/-
Copyright: public-domain mathematics; typed transcription for the H21 Literature library (cell lit-balaban,
Phase-2 proof seat p38 gen 7 = literature-prover-lit-balaban-p38-g7-0).

statement-level skeleton of published theorems with citation tags; proofs where landed; nothing here is a claim about the Yang–Mills mass gap

# Bałaban, *Propagators and renormalization transformations for lattice gauge theories. I*,
# Commun. Math. Phys. **95** (1984) 17–40 — THE FIRST-FACTOR ESTIMATES OF THE RANDOM WALK FOR `G = Δ_a⁻¹` OF RECORD:
# lattice Leibniz rules for `∇(h_zA)`, `∇∇(h_zA)`, `h_z∇*J` on `T_η`, uniformly in `η`, and (1.89) on real tensor sources

[cite: Balaban1984PropagatorsI]  T. Bałaban, Commun. Math. Phys. 95 (1984) 17–40.  p. 33 Prop. 1.1 «‖GJ‖, ‖∇GJ‖, ‖G∇*J‖, ‖∇G∇*J‖,
‖∇∇GJ‖, ‖G∇*∇*J‖ ≤ γ₀⁻¹‖J‖, (1.89)»; p. 38 (1.125) «For the first factor we have ‖ζ∇h_zGh_zA‖_α ≤ O(1)(‖ζ‖_α + |ζ|)|h_zA|»;
(1.129) «The last factor in each term is estimated by using (1.115), (1.116) |∇Gh_z∇*J| + |Gh_z∇*J| ≤ O(1)(‖J‖_ε + |J|)»; (1.130)
«There is one possibility left yet, namely that of the terms with one factor. Then we apply the inequality (1.117) together with (1.115),
(1.116) and we get (1.130)» [display (1.130), reconstructed from the formula layer: ‖ζ∇h_zGh_z∇*J‖_α ≤ O(1)(‖ζ‖_α + |ζ|)(‖J‖_{α+ε} + |J|)];
p. 39 «Let us notice that the proof of inequalities (1.114), describing the decay in L²-norms, is completed because we have proved
inequalities (1.89)»; p. 37 (1.121) (the derivatives «∂h», «Δh» of the partition functions).

WHAT THIS MODULE ADDS (SKELETON rows B5.Eq1.125 / B5.Eq1.129–1.130 in their L² reading, owner r02; GAPS G-B5-03, G-B5-24 (the located
leaves `RightCert`/`LeftCert` of `B5Local114`); target: the certificates of `B5Local114.Realisation` for r02's operator of record).
The slice-level analysis the L² certificates need, on real fields `v : T_η × {1..d} → ℝ` with the multiplier `h_z` of
`B5WalkPartitionTorus` (bond form `gz` of `B5WalkH128Torus`):
* §1 (1.89) FOR REAL TENSOR SOURCES, members `‖G∇*J‖`, `‖∇G∇*J‖`, `‖∇∇GJ‖`, `‖G∇*∇*J‖` (pv15's complexification dictionary; members
  `‖GJ‖`, `‖∇GJ‖` are `B5WalkCarrierTorus.l2R_GR_le_of_clause` / `l2TR_gradR_GR_le_of_clause`);
* §2 tensor `ℓ²` bookkeeping (`l2TR` of sums, pointwise-dominated families, slices);
* §3 FIRST-ORDER LEIBNIZ `∇_ν(h v) = (τ_νh)·∇_νv + (∇_νh)·v` and `‖∇(h_z v)‖ ≤ ‖∇v‖ + √d(Lw/M₀)‖v‖` (`∂h = O(M₀⁻¹)` (the «small factor O(M₀⁻¹)» of (1.128)));
* §4 MIXED SECOND DIFFERENCES of the product profile `h_z = Π_μ h_μ` (`|Δ_{νν′}h_z| ≤ Kmix/M₀²·η²`, per-axis factorisation for ν ≠ ν′,
  the centred axis bound of `B5WalkPartitionTorus` for ν = ν′) and SECOND-ORDER LEIBNIZ
  `‖∇∇(h_z v)‖ ≤ d²(‖∇∇v‖ + 2(Lw/M₀)‖∇v‖ + (Kmix/M₀²)‖v‖)`;
* §5 THE DIVERGENCE COMMUTATOR `h·∇*J = ∇*(h·J) + E`, `‖E‖ ≤ d(Lw/M₀)‖J‖` (the adjoint reading «K(h) acting on the right», p. 39).
All bounds uniform in `η`, the volume and `M₀ ≥ 1`.

HONEST SCOPE.  L² (not Hölder) readings, as p. 39 uses for (1.114); constants unoptimised (`d²`, `√d`).  value = slice lemmas for the
located leaves `hcert` of `B5Local114.Realisation` for the torus of record — NOT summit progress.
-/
import Mathlib
import Literature.MathematicalPhysics.QuantumFieldTheory.Balaban1983to89.B5WalkH128Torus

open scoped BigOperators Real Matrix ComplexConjugate
open Finset Matrix

namespace Literature.MathematicalPhysics.QuantumFieldTheory.Balaban1983to89.B5WalkLeibnizTorus

open Literature.MathematicalPhysics.QuantumFieldTheory.Balaban1983to89
open Literature.MathematicalPhysics.QuantumFieldTheory.Balaban1983to89.B5Prop11Plancherel (Tor fine unitVec)
open Literature.MathematicalPhysics.QuantumFieldTheory.Balaban1983to89.B5DeltaA169 (DeltaA)
open Literature.MathematicalPhysics.QuantumFieldTheory.Balaban1983to89.B5Prop11Lattice (l2 l2T grad grad2 divT divT2)
open Literature.MathematicalPhysics.QuantumFieldTheory.Balaban1983to89.B5Prop11SettingModel (Loc189 locNorm l2op189)
open Literature.MathematicalPhysics.QuantumFieldTheory.Balaban1983to89.B5Prop12FieldsLattice (distU distU_nonneg)
open Literature.MathematicalPhysics.QuantumFieldTheory.Balaban1983to89.B5CombesThomasLattice (nb distU_step_le)
open Literature.MathematicalPhysics.QuantumFieldTheory.Balaban1983to89.B5CoverP12Lattice (distU_comm Lw Lw_nonneg abs_crep_le_abs)
open Literature.MathematicalPhysics.QuantumFieldTheory.Balaban1983to89.B5Partition118Printed (crep hper)
open Literature.MathematicalPhysics.QuantumFieldTheory.Balaban1983to89.B4PartitionUnity22 (hprof D1 D2)
open Literature.MathematicalPhysics.QuantumFieldTheory.Balaban1983to89.B5RealFields (GR fdiffR l2R l2TR gradR grad2R divTR divT2R cplx
  cplx_apply l2R_eq l2TR_eq l2R_nonneg l2R_le_l2TR cplx_GR_mulVec cplx_gradR cplx_grad2R cplx_divTR cplx_divT2R)
open Literature.MathematicalPhysics.QuantumFieldTheory.Balaban1983to89.B5SettingP12Weighted (sqEta sqEta_nonneg)
open Literature.MathematicalPhysics.QuantumFieldTheory.Balaban1983to89.B5SettingP12Real (LocR latticeSettingP12R)
open Literature.MathematicalPhysics.QuantumFieldTheory.Balaban1983to89.B5WalkTorusGeom (TorR ucPt Cen ctr nCtr sp sp_pos half_le_sp
  one_le_nCtr nCtr_mul_sp)
open Literature.MathematicalPhysics.QuantumFieldTheory.Balaban1983to89.B5WalkTorusGeom.TorR (shift shift_c_self shift_c_of_ne)
open Literature.MathematicalPhysics.QuantumFieldTheory.Balaban1983to89.B5WalkPartitionTorus (prof prof_nonneg prof_le_one hz
  abs_prof_sub_le)
open Literature.MathematicalPhysics.QuantumFieldTheory.Balaban1983to89.B5WalkCarrierTorus (Bnd l2R_sq l2TR_sq sqEta_pos)
open Literature.MathematicalPhysics.QuantumFieldTheory.Balaban1983to89.B5WalkEntriesTorus (l2TR_sq_sum l2TR_nonneg l2R_zero)
open Literature.MathematicalPhysics.QuantumFieldTheory.Balaban1983to89.B5WalkH128Torus (pb nb_pb pb_nb nbEquiv fdiffR_mulVec_apply
  fdiffR_transpose_mulVec_apply gz abs_gz_le_one abs_gz_nb_sub_le abs_gz_pb_sub_le abs_gz_second_diff_le K2 K2_nonneg gz_nb
  ucPt_add_unitVec shift_shift hz_shift_period l2R_add_le l2R_sum_le l2R_mul_le l2R_comp_equiv nb_fst)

## Task to complete:
In the listing above, transcribe exactly everything from the line containing "MIXED SECOND DIFFERENCES" down to the line containing "open Finset Matrix", including both and nothing more.

## The completed task:
* §4 MIXED SECOND DIFFERENCES of the product profile `h_z = Π_μ h_μ` (`|Δ_{νν′}h_z| ≤ Kmix/M₀²·η²`, per-axis factorisation for ν ≠ ν′,
  the centred axis bound of `B5WalkPartitionTorus` for ν = ν′) and SECOND-ORDER LEIBNIZ
  `‖∇∇(h_z v)‖ ≤ d²(‖∇∇v‖ + 2(Lw/M₀)‖∇v‖ + (Kmix/M₀²)‖v‖)`;
* §5 THE DIVERGENCE COMMUTATOR `h·∇*J = ∇*(h·J) + E`, `‖E‖ ≤ d(Lw/M₀)‖J‖` (the adjoint reading «K(h) acting on the right», p. 39).
All bounds uniform in `η`, the volume and `M₀ ≥ 1`.

HONEST SCOPE.  L² (not Hölder) readings, as p. 39 uses for (1.114); constants unoptimised (`d²`, `√d`).  value = slice lemmas for the
located leaves `hcert` of `B5Local114.Realisation` for the torus of record — NOT summit progress.
-/
import Mathlib
import Literature.MathematicalPhysics.QuantumFieldTheory.Balaban1983to89.B5WalkH128Torus

open scoped BigOperators Real Matrix ComplexConjugate
open Finset Matrix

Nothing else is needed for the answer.